_ASSIGNED TASK_
All that is needed is each line of the entries holding the word "simpa", copied as it stands.

_INFORMATION SHOWN_
import Mathlib
import Summits.QuantumFields.QCD.Theorems.QuarksAsStableActionWilsonQuarkStabilityTangentAlgebra

/-!
# Infrared determinant perturbation bound for coercive matrices
(helper for crux stmt-QuantumFields-9734, line `Sketch`, stub `stub_detPerturbIR`)

Abstract finite-dimensional linear algebra over `ℂ` (no lattice objects).  For a COERCIVE square
matrix `B` (`c Σ_i ‖v i‖² ≤ Σ_i ‖(B v) i‖²` for all `v`, `c > 0`) and any perturbation `Δ`:

  `‖det (B + Δ)‖ ≤ ‖det B‖ · exp (√(n/c) ‖Δ‖_F + ‖Δ‖_F² / (2c))`,

`n = |ι|`, `‖Δ‖_F² = Σ_{ij} ‖Δ i j‖²`.

Route: the sibling line's landed tangent inequality
`WilsonQuarkStability.FreeTangentLandauChessboard.norm_det_sq_le_exp_trace_mul`
(`‖det D‖² ≤ exp (Re Tr((D₀ᴴD₀)⁻¹ DᴴD) − n) ‖det D₀‖²`) with `D = B + Δ`, `D₀ = B`, its expansion
`re_trace_gram_inv_mul_gram_sub_card`
(`Re Tr((BᴴB)⁻¹ DᴴD) − n = 2 Re Tr(B⁻¹Δ) + Re Tr((BᴴB)⁻¹ ΔᴴΔ)`), and the coercivity bounds
`Σ‖(B⁻¹ w) i‖² ≤ Σ‖w i‖²/c` and (for the adjoint, by Cauchy–Schwarz) `Σ‖((B⁻¹)ᴴ w) i‖² ≤ Σ‖w i‖²/c`,
whence `Re Tr(B⁻¹Δ) ≤ √n ‖B⁻¹Δ‖_F ≤ √(n/c) ‖Δ‖_F` and
`Re Tr((BᴴB)⁻¹ ΔᴴΔ) = ‖Δ B⁻¹‖_F² ≤ ‖Δ‖_F²/c`; finally take square roots.

Pure theorem file (no definitions); Mathlib + the sibling TangentAlgebra file only.
-/

noncomputable section

open scoped BigOperators Classical Matrix ComplexConjugate
open Finset

namespace Summit.QuantumFields.QCD.Cruxes.CriticalLineDiamagnetism.ChessboardCellGain

namespace StubDetPerturbIRAux

open Matrix Complex
open Summit.QuantumFields.QCD.Cruxes.WilsonQuarkStability.FreeTangentLandauChessboard

variable {ι : Type} [Fintype ι] [DecidableEq ι]

/-- Coercivity `c Σ‖v i‖² ≤ Σ‖(B v) i‖²` with `c > 0` forces `det B ≠ 0`. -/
theorem det_ne_zero_of_coercive (B : Matrix ι ι ℂ) {c : ℝ} (hc : 0 < c)
    (hB : ∀ v : ι → ℂ, c * ∑ i, ‖v i‖ ^ 2 ≤ ∑ i, ‖(B.mulVec v) i‖ ^ 2) : B.det ≠ 0 := by
  intro hdet
  obtain ⟨v, hv, hBv⟩ := (Matrix.exists_mulVec_eq_zero_iff (M := B)).mpr hdet
  have h := hB v
  rw [hBv] at h
  simp only [Pi.zero_apply, norm_zero, ne_eq, OfNat.ofNat_ne_zero, not_false_eq_true, zero_pow,
    Finset.sum_const_zero] at h
  have hS : ∑ i, ‖v i‖ ^ 2 = 0 := by
    have h0 : 0 ≤ ∑ i, ‖v i‖ ^ 2 := by positivity
    by_contra hne
    have hpos : 0 < ∑ i, ‖v i‖ ^ 2 := lt_of_le_of_ne h0 (Ne.symm hne)
    have := mul_pos hc hpos
    linarith
  apply hv
  funext i
  have hi := (Finset.sum_eq_zero_iff_of_nonneg (fun i _ => by positivity)).mp hS i (Finset.mem_univ i)
  simpa using hi

/-- Coercivity bounds the inverse with the same constant: `Σ‖(B⁻¹ w) i‖² ≤ Σ‖w i‖² / c`. -/
theorem sum_norm_sq_inv_mulVec_le (B : Matrix ι ι ℂ) {c : ℝ} (hc : 0 < c)
    (hB : ∀ v : ι → ℂ, c * ∑ i, ‖v i‖ ^ 2 ≤ ∑ i, ‖(B.mulVec v) i‖ ^ 2) (w : ι → ℂ) :
    ∑ i, ‖(B⁻¹ *ᵥ w) i‖ ^ 2 ≤ (∑ i, ‖w i‖ ^ 2) / c := by
  have hU : IsUnit B.det := isUnit_iff_ne_zero.mpr (det_ne_zero_of_coercive B hc hB)
  have h := hB (B⁻¹ *ᵥ w)
  rw [mulVec_mulVec, mul_nonsing_inv _ hU, one_mulVec] at h
  rw [le_div_iff₀ hc, mul_comm]
  exact h

/-- Coercivity bounds the ADJOINT inverse with the same constant: `Σ‖((B⁻¹)ᴴ v) i‖² ≤ Σ‖v i‖² / c`
(`‖(B⁻¹)ᴴ v‖² = Re ⟨v, B⁻¹ (B⁻¹)ᴴ v⟩ ≤ ‖v‖ · c^{-1/2} ‖(B⁻¹)ᴴ v‖`). -/
theorem sum_norm_sq_conjTranspose_inv_mulVec_le (B : Matrix ι ι ℂ) {c : ℝ} (hc : 0 < c)
    (hB : ∀ v : ι → ℂ, c * ∑ i, ‖v i‖ ^ 2 ≤ ∑ i, ‖(B.mulVec v) i‖ ^ 2) (v : ι → ℂ) :
    ∑ i, ‖((B⁻¹)ᴴ *ᵥ v) i‖ ^ 2 ≤ (∑ i, ‖v i‖ ^ 2) / c := by
  set u : ι → ℂ := (B⁻¹)ᴴ *ᵥ v with hu
  -- `‖u‖² = Re ⟨v, B⁻¹ u⟩`
  have hkey : (∑ i, ‖u i‖ ^ 2 : ℝ) = (star v ⬝ᵥ (B⁻¹ *ᵥ u)).re := by
    have h1 : star v ⬝ᵥ (B⁻¹ *ᵥ u) = star u ⬝ᵥ u := by
      rw [dotProduct_mulVec, hu, star_mulVec, conjTranspose_conjTranspose]
    rw [h1]
    simp only [dotProduct, Pi.star_apply, Complex.star_def, Complex.re_sum, Complex.conj_mul']
    refine Finset.sum_congr rfl fun i _ => ?_
    rw [← Complex.ofReal_pow, Complex.ofReal_re]
  -- Cauchy–Schwarz
  have hCS : (star v ⬝ᵥ (B⁻¹ *ᵥ u)).re ≤
      Real.sqrt (∑ i, ‖v i‖ ^ 2) * Real.sqrt (∑ i, ‖(B⁻¹ *ᵥ u) i‖ ^ 2) := by
    refine (Complex.re_le_norm _).trans ?_
    simp only [dotProduct]
    refine (norm_sum_le _ _).trans ?_
    simp only [norm_mul, Pi.star_apply, norm_star]
    exact Real.sum_mul_le_sqrt_mul_sqrt _ _ _
  have hinv := sum_norm_sq_inv_mulVec_le B hc hB u
  have hSu0 : 0 ≤ ∑ i, ‖u i‖ ^ 2 := by positivity
  have hSv0 : 0 ≤ ∑ i, ‖v i‖ ^ 2 := by positivity
  have hle : ∑ i, ‖u i‖ ^ 2 ≤
      Real.sqrt (∑ i, ‖v i‖ ^ 2) * Real.sqrt ((∑ i, ‖u i‖ ^ 2) / c) :=
    calc ∑ i, ‖u i‖ ^ 2 = (star v ⬝ᵥ (B⁻¹ *ᵥ u)).re := hkey
      _ ≤ Real.sqrt (∑ i, ‖v i‖ ^ 2) * Real.sqrt (∑ i, ‖(B⁻¹ *ᵥ u) i‖ ^ 2) := hCS
      _ ≤ Real.sqrt (∑ i, ‖v i‖ ^ 2) * Real.sqrt ((∑ i, ‖u i‖ ^ 2) / c) :=
        mul_le_mul_of_nonneg_left (Real.sqrt_le_sqrt hinv) (Real.sqrt_nonneg _)
  -- square it
  have hsq : (∑ i, ‖u i‖ ^ 2) ^ 2 ≤ (∑ i, ‖v i‖ ^ 2) * ((∑ i, ‖u i‖ ^ 2) / c) := by
    have h2 : (∑ i, ‖u i‖ ^ 2) ^ 2 ≤
        (Real.sqrt (∑ i, ‖v i‖ ^ 2) * Real.sqrt ((∑ i, ‖u i‖ ^ 2) / c)) ^ 2 :=
      pow_le_pow_left₀ hSu0 hle 2
    rwa [mul_pow, Real.sq_sqrt hSv0, Real.sq_sqrt (div_nonneg hSu0 hc.le)] at h2
  rcases hSu0.eq_or_lt with h0 | hpos
  · rw [← h0]; positivity
  · rw [le_div_iff₀ hc]
    have h3 : (∑ i, ‖u i‖ ^ 2) * ((∑ i, ‖u i‖ ^ 2) * c) ≤
        (∑ i, ‖u i‖ ^ 2) * ∑ i, ‖v i‖ ^ 2 :=
      calc (∑ i, ‖u i‖ ^ 2) * ((∑ i, ‖u i‖ ^ 2) * c) = (∑ i, ‖u i‖ ^ 2) ^ 2 * c := by ring
        _ ≤ (∑ i, ‖v i‖ ^ 2) * ((∑ i, ‖u i‖ ^ 2) / c) * c :=
          mul_le_mul_of_nonneg_right hsq hc.le
        _ = (∑ i, ‖u i‖ ^ 2) * ∑ i, ‖v i‖ ^ 2 := by
          rw [mul_assoc, div_mul_cancel₀ _ hc.ne', mul_comm]
    exact le_of_mul_le_mul_left h3 hpos

/-- **First-order term**: `Re Tr(B⁻¹ Δ) ≤ √(n/c) · ‖Δ‖_F` for coercive `B`
(`Re Tr M ≤ Σ_j ‖M j j‖ ≤ √n ‖M‖_F`, and `‖B⁻¹Δ‖_F² ≤ ‖Δ‖_F²/c` column by column). -/
theorem re_trace_inv_mul_le (B Δ : Matrix ι ι ℂ) {c : ℝ} (hc : 0 < c)
    (hB : ∀ v : ι → ℂ, c * ∑ i, ‖v i‖ ^ 2 ≤ ∑ i, ‖(B.mulVec v) i‖ ^ 2) :
    (B⁻¹ * Δ).trace.re ≤
      Real.sqrt (Fintype.card ι / c) * Real.sqrt (∑ i, ∑ j, ‖Δ i j‖ ^ 2) := by
  -- columnwise Frobenius bound on `B⁻¹ Δ`
  have hcol : ∀ j, ∑ i, ‖(B⁻¹ * Δ) i j‖ ^ 2 ≤ (∑ i, ‖Δ i j‖ ^ 2) / c := fun j => by
    have h := sum_norm_sq_inv_mulVec_le B hc hB (fun i => Δ i j)
    simpa only [mulVec, dotProduct, mul_apply] using h
  have hfrob : ∑ j, ∑ i, ‖(B⁻¹ * Δ) i j‖ ^ 2 ≤ (∑ i, ∑ j, ‖Δ i j‖ ^ 2) / c :=
    calc ∑ j, ∑ i, ‖(B⁻¹ * Δ) i j‖ ^ 2 ≤ ∑ j, (∑ i, ‖Δ i j‖ ^ 2) / c :=
          Finset.sum_le_sum fun j _ => hcol j
      _ = (∑ i, ∑ j, ‖Δ i j‖ ^ 2) / c := by rw [← Finset.sum_div, Finset.sum_comm]
  have hdiag : ∑ j, ‖(B⁻¹ * Δ) j j‖ ^ 2 ≤ (∑ i, ∑ j, ‖Δ i j‖ ^ 2) / c :=
    le_trans (Finset.sum_le_sum fun j _ =>
      Finset.single_le_sum (f := fun i => ‖(B⁻¹ * Δ) i j‖ ^ 2) (fun i _ => by positivity)
        (Finset.mem_univ j)) hfrob
  calc (B⁻¹ * Δ).trace.re = ∑ j, ((B⁻¹ * Δ) j j).re := by
        simp only [Matrix.trace, Matrix.diag, Complex.re_sum]
    _ ≤ ∑ j, 1 * ‖(B⁻¹ * Δ) j j‖ :=
        Finset.sum_le_sum fun j _ => by rw [one_mul]; exact Complex.re_le_norm _
    _ ≤ Real.sqrt (∑ _j : ι, (1 : ℝ) ^ 2) * Real.sqrt (∑ j, ‖(B⁻¹ * Δ) j j‖ ^ 2) :=
        Real.sum_mul_le_sqrt_mul_sqrt _ _ _
    _ ≤ Real.sqrt (Fintype.card ι) * Real.sqrt ((∑ i, ∑ j, ‖Δ i j‖ ^ 2) / c) := by
        have h1 : ∑ _j : ι, (1 : ℝ) ^ 2 = Fintype.card ι := by simp
        rw [h1]
        exact mul_le_mul_of_nonneg_left (Real.sqrt_le_sqrt hdiag) (Real.sqrt_nonneg _)
    _ = Real.sqrt (Fintype.card ι / c) * Real.sqrt (∑ i, ∑ j, ‖Δ i j‖ ^ 2) := by
        rw [← Real.sqrt_mul (Nat.cast_nonneg _),
          ← Real.sqrt_mul (div_nonneg (Nat.cast_nonneg _) hc.le)]
        congr 1
        ring

/-- **Second-order term**: `Re Tr((BᴴB)⁻¹ ΔᴴΔ) ≤ ‖Δ‖_F² / c` for coercive `B`
(`(BᴴB)⁻¹ = B⁻¹(B⁻¹)ᴴ`, so the trace is `‖Δ B⁻¹‖_F²`, bounded row by row through the adjoint bound). -/
theorem re_trace_gram_inv_mul_le (B Δ : Matrix ι ι ℂ) {c : ℝ} (hc : 0 < c)
    (hB : ∀ v : ι → ℂ, c * ∑ i, ‖v i‖ ^ 2 ≤ ∑ i, ‖(B.mulVec v) i‖ ^ 2) :
    ((Bᴴ * B)⁻¹ * (Δᴴ * Δ)).trace.re ≤ (∑ i, ∑ j, ‖Δ i j‖ ^ 2) / c := by
  -- rewrite the trace as `‖Δ B⁻¹‖_F²`
  have hG : (Bᴴ * B)⁻¹ = B⁻¹ * (B⁻¹)ᴴ := by
    rw [Matrix.mul_inv_rev, ← conjTranspose_nonsing_inv]
  have htr : ((Bᴴ * B)⁻¹ * (Δᴴ * Δ)).trace = ((Δ * B⁻¹) * (Δ * B⁻¹)ᴴ).trace := by
    rw [hG, ← Matrix.mul_assoc, trace_mul_cycle (B⁻¹ * (B⁻¹)ᴴ) Δᴴ Δ, conjTranspose_mul]
    simp only [Matrix.mul_assoc]
  have htr2 : ∀ P : Matrix ι ι ℂ, (P * Pᴴ).trace.re = ∑ i, ∑ j, ‖P i j‖ ^ 2 := fun P => by
    simp only [Matrix.trace, Matrix.diag, Matrix.mul_apply, conjTranspose_apply, Complex.star_def,
      Complex.re_sum, Complex.mul_conj']
    refine Finset.sum_congr rfl fun i _ => Finset.sum_congr rfl fun j _ => ?_
    rw [← Complex.ofReal_pow, Complex.ofReal_re]
  rw [htr, htr2]
  -- row bound through the adjoint
  have hrow : ∀ i, ∑ j, ‖(Δ * B⁻¹) i j‖ ^ 2 ≤ (∑ j, ‖Δ i j‖ ^ 2) / c := fun i => by
    have h := sum_norm_sq_conjTranspose_inv_mulVec_le B hc hB (star fun j => Δ i j)
    rw [← star_vecMul] at h
    simpa only [Pi.star_apply, norm_star, vecMul, dotProduct, mul_apply] using h
  calc ∑ i, ∑ j, ‖(Δ * B⁻¹) i j‖ ^ 2 ≤ ∑ i, (∑ j, ‖Δ i j‖ ^ 2) / c :=
        Finset.sum_le_sum fun i _ => hrow i
    _ = (∑ i, ∑ j, ‖Δ i j‖ ^ 2) / c := by rw [Finset.sum_div]

end StubDetPerturbIRAux

open StubDetPerturbIRAux
  Summit.QuantumFields.QCD.Cruxes.WilsonQuarkStability.FreeTangentLandauChessboard in
/-- **Stub 3b — `detPerturbIR`.**  If `B` is coercive, `c Σ‖v i‖² ≤ Σ‖(B v) i‖²` (`c > 0`), then for
every perturbation `Δ`: `‖det(B + Δ)‖ ≤ ‖det B‖ · exp(√(n/c)·‖Δ‖_F + ‖Δ‖_F²/(2c))`
(`n = |ι|`, `‖Δ‖_F² = Σ_{ij} ‖Δ_{ij}‖²`).  From the tangent inequality
`norm_det_sq_le_exp_trace_mul` with `D = B + Δ`, `D₀ = B`, the expansion
`re_trace_gram_inv_mul_gram_sub_card`, and the two coercivity trace bounds above. -/
theorem stub_detPerturbIR :
    ∀ {ι : Type} [Fintype ι] [DecidableEq ι] (B Δ : Matrix ι ι ℂ) (c : ℝ), 0 < c →
      (∀ v : ι → ℂ, c * ∑ i, ‖v i‖ ^ 2 ≤ ∑ i, ‖(B.mulVec v) i‖ ^ 2) →
      ‖(B + Δ).det‖ ≤ ‖B.det‖ *
        Real.exp (Real.sqrt (Fintype.card ι / c) * Real.sqrt (∑ i, ∑ j, ‖Δ i j‖ ^ 2) +
          (∑ i, ∑ j, ‖Δ i j‖ ^ 2) / (2 * c)) := by
  intro ι _ _ B Δ c hc hB
  have hdet : B.det ≠ 0 := det_ne_zero_of_coercive B hc hB
  have hA0 := norm_det_sq_le_exp_trace_mul (B + Δ) B hdet
  have hexp := re_trace_gram_inv_mul_gram_sub_card (B + Δ) B hdet
  rw [add_sub_cancel_left] at hexp
  have h1 := re_trace_inv_mul_le B Δ hc hB
  have h2 := re_trace_gram_inv_mul_le B Δ hc hB
  set F : ℝ := ∑ i, ∑ j, ‖Δ i j‖ ^ 2 with hF
  have key : 2 * (F / (2 * c)) = F / c := by
    rw [← mul_div_assoc, mul_div_mul_left F c two_ne_zero]
  have hexple : ((Bᴴ * B)⁻¹ * ((B + Δ)ᴴ * (B + Δ))).trace.re - Fintype.card ι ≤
      2 * (Real.sqrt (Fintype.card ι / c) * Real.sqrt F + F / (2 * c)) := by
    linarith [hexp, h1, h2, key]
  have hsq : ‖(B + Δ).det‖ ^ 2 ≤
      (‖B.det‖ * Real.exp (Real.sqrt (Fintype.card ι / c) * Real.sqrt F + F / (2 * c))) ^ 2 :=
    calc ‖(B + Δ).det‖ ^ 2 ≤ _ := hA0
      _ ≤ Real.exp (2 * (Real.sqrt (Fintype.card ι / c) * Real.sqrt F + F / (2 * c))) *
            ‖B.det‖ ^ 2 :=
          mul_le_mul_of_nonneg_right (Real.exp_le_exp.mpr hexple) (sq_nonneg _)
      _ = (‖B.det‖ * Real.exp (Real.sqrt (Fintype.card ι / c) * Real.sqrt F + F / (2 * c))) ^ 2 := by
          rw [two_mul, Real.exp_add]
          ring
  exact le_of_sq_le_sq hsq (by positivity)

end Summit.QuantumFields.QCD.Cruxes.CriticalLineDiamagnetism.ChessboardCellGain

end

_RESPONSE_
  simpa using hi
    simpa only [mulVec, dotProduct, mul_apply] using h
    simpa only [Pi.star_apply, norm_star, vecMul, dotProduct, mul_apply] using h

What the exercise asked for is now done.